27. The current proposal seeks to ensure a high level of quality and safety throughout the ‘organ transplantation chain’ in all Member States, bearing in mind the freedom of movement of citizens and the need to enhance the cross-border exchange of organs within the European Union. The establishment of quality and safety standards will help to reassure the public that human organs derived from donation in another Member State carry nonetheless the same guarantees as those in their own country.
28. The cross-border exchange of organs has clear benefits. Given that donor and recipient have to be matched, a large donor pool is important to cover the needs of all the patients on the waiting lists. If there is no exchange of organs between Member States, recipients in need of a rare match will have very low prospects of finding an organ, while at the same time donors will not be considered because there are no compatible recipients on the waiting lists. This holds particularly true for difficult to treat patients (paediatric, urgent or hypersensitised patients that require very specific matching) and small Member States.

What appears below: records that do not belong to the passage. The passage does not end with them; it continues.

/-!
# DAG node N11 — THE (7)-DATA ROW ON THE ITERATED AVERAGING FIBRE: print's separation read at scale `n`, the bonds of the (7)-plaquettes off `Λ_n`, the mixed (7) field
# collapsing to the datum under the fibre identity — `DataSmall7PTop` from the reading support's clauses + the top clause, and the charged junction REDUCED TO ITS TOP CLAUSE

HEADER — WORK-UNIT METADATA.  Cell `pub-ymgap`, YM-PLAN Track A (HUMAN RULING D-0062), seat `pub-ymgap-dag-n11-d` (g13; R134 fan-out seat N11 [B14], strategy s2),
route `BalabanUVNodes`, item K1⁷ `StabilityBAtRecordR13SepCoPH` = stmt-QuantumFields-20542 (helper, `--kind proof --supports 20542 --as helper`, count-neutral).
[III] = [Balaban1988Convergent], [15] = [Balaban1985Variational], [6] = [Balaban1985RegularSpaces].  Over this seat's `…N11ChargedSepJunctionOfSolvable` ∕
`…SpaceTruncationChargedSep` (`sepJunctionCharged_of_top`, `suppOfRecord₁₃SepCoP`), `…N11Data7TopZeroOfRead` (p598397, the level-0 clause), node00-def-P11's
`Node00/Record12BgRowMixed` ∕ `…TopDomain` (`Sect2.mixedField`, `Sect2.printedPlaqs`, `Sect2.DataSmall7PTop`), n07-e's `Node00/TorusCoverCubeMember`
(`cover_mem_of_within_of_seqSeparated`), n12-c's `B15Prop1DatumSmall7AtZSequence` (`cover_add_single_pow`), `B10Eq71TorusOverlap.toFine_eq_embIter`.

WHY THIS FILE (HANDOFF §g12 «NEXT DOOR», second half).  The junction row of the no-expansion 𝐓-step at charged separated indices asks, besides the top regularity
(a theorem from [15]-solvability, `…N11ChiTopRegularity`), for print's (7)-data `DataSmall7PTop … Wc` at EVERY configuration `Wc` of the reading support; its clauses at
levels `m+1 ≥ 1` read the MIXED field `mixedField … (Wc (m+1)) (Wc m)` — `V̄ = avg(Wc m)` on the bonds off `Λ_{m+1}` — which no per-level hypothesis on `Wc` controls.
On the ITERATED AVERAGING FIBRE (`avg(Wc m) = Wc (m+1)` on `bondsIn (m+1) (Ω_{m+1})ᶜ`, where 11a's `𝐓` reads its operand for a.e. top-scale field —
`…N11TkIteratedFibreReading(Slot)`, this seat g13) the mixed field IS `Wc (m+1)` on every (7)-plaquette: a bond of a (7)-plaquette off `Λ_{m+1}` has both ends outside
`Γ_{m+1}` and not both inside `Ω_{m+2}` (the CONCORD range `plaqNoBondIn`), hence — by print's separation of admissible sequences, [6] (1.3)–(1.6), read one `T^{(m+1)}`-step
at a time on the cover — both ends outside `Ω_{m+1}`.  So the (7)-data row follows from the reading support's own clauses, the top clause and separation: the junction's
second half is DISCHARGED on the fibre.

WHAT THIS FILE PROVES (0 `sorry`, 0 `def`; one private `shift_comm`).
* §1 `within_side_add_single_pow`, ★ `embIter_shift_mem_of_mem_succ` ∕ `embIter_mem_of_shift_mem_succ` — print's separation at scale `n` (`SeqSeparated M₁ s`, `1 ≤ M₁`,
  `1 ≤ n < k`): the centre of a `T^{(n)}`-neighbour of a site whose centre lies in `Ω_{n+1}` lies in `Ω_n`.
* §2 ★ `mem_bondsIn_compl_of_not_mem_bondsOf_genSet_mid` (levels `1 ≤ n < k`, separated) ∕ `…_top` (level `k`): a scale-`n` bond off `bondsOf Γ_n` with not both ends in
  `Ω_{n+1}^{(n)}` belongs to `bondsIn n (Ω_n)ᶜ` — the image bond set of 11a's generation `n−1`, where the fibre identity lives.
* §3 ★ `plaqHol_mixedField_eq_of_fibre` ∕ ★★ `plaqSmallOn_printedPlaqs_mixedField_of_fibre` — on the (7)-plaquettes the mixed field has the datum's plaquette variables,
  so the level-`(m+1)` (7) clause is a clause on `Wc (m+1)` alone.
* §4 ★★★ `dataSmall7PTop_of_read_of_top_of_fibre` — `DataSmall7PTop (avOfRecord) s₀.Ω (suppDom Ω₁) k δ Wc` from: `s₀` separated, the reading support's clauses
  (`readSelOfSeq … j (Ω_{j+1})ᶜ`, `j < k`), the top clause on `plaqsOf (genSet s₀.Ω k k)`, and the fibre identity; ★★★ `sepJunctionChargedFibre_of_top` —
  `…ChargedSep.sepJunctionCharged_of_top` ON THE ITERATED FIBRE with the (7)-data half DISCHARGED: the discharger owes the TOP clause only (which
  `…N11ChiTopRegularity.plaqSmallOn_genSet_top_of_chiSeqOfRecord_ne_zero_of_solvable` supplies from [15]-solvability at `2 ≤ cR`).
NEXT (this seat): the fibre editions of `…SpaceTruncationCharged(Sep)`'s faces (background proviso over the fibre support `{charged ∧ χ_k ≠ 0 ∧ lower regular ∧ trivial off
the V-bonds ∧ fibre identity}`), keyed on `…TkIteratedFibreReadingSlot.sect2Slot_congr_on_fibre_ae_of_regOn`, and the junction-of-solvable face WITHOUT the `h7` row.

HONEST FRAMING.  Helper lane of K1⁷; lattice geometry and bookkeeping; nothing of Bałaban's is asserted (separation `SeqSeparated`, the reading clauses, the top clause and the
fibre identity are HYPOTHESES here).  N11 NOT discharged; K1⁷ NOT closed; counts unmoved (typed 28∕28 · discharged 5∕27).  One finite four-torus programme at fixed
`ε = L^{−K}` — NOT ℝ⁴, NOT OS, NOT a mass gap, NOT Clay.  No `sorry`, `axiom`, `def`, `instance`, `notation`.  Sources (SHAPE only): [15] (3),(7) p.278 L20–33; [6] (1.3)–(1.6)
p.77; [III] (2.1)–(2.2) pp.254–255, (2.10) p.256, (2.17) p.257, (2.21) p.258, (2.28) p.259.
-/

noncomputable section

29. The Directive will put in place the quality and safety conditions needed to facilitate cross-border exchanges. It will standardise the collection of the relevant information on the characteristics of the organ needed to make a proper risk assessment. It will also establish a mechanism for transmission of the information. Transplant teams in all Member States will be reassured that they will receive the appropriate and complete information required regardless of the country of origin of the organ. This will minimise the risks to the recipient and optimise the allocation of the organs across the EU level.
30. In addition the Directive will provide for the necessary mechanisms to be put in place for cross-border exchanges of organs to ensure traceability of the organ and pre-empt serious adverse reporting.
31. The establishment of competent authorities in all Member States and the organisation of regular meetings between them will help to promote European cooperation in this field as shown in the cases of blood and tissues and cells. Coordination between these authorities would make for a more efficient allocation of organs (especially helpful for smaller Member States and for urgent and difficult–to-treat patients). As more people move across borders information will need to move with them to optimise donation and transplantation while maintaining citizens’ confidence in the system in the country they are visiting.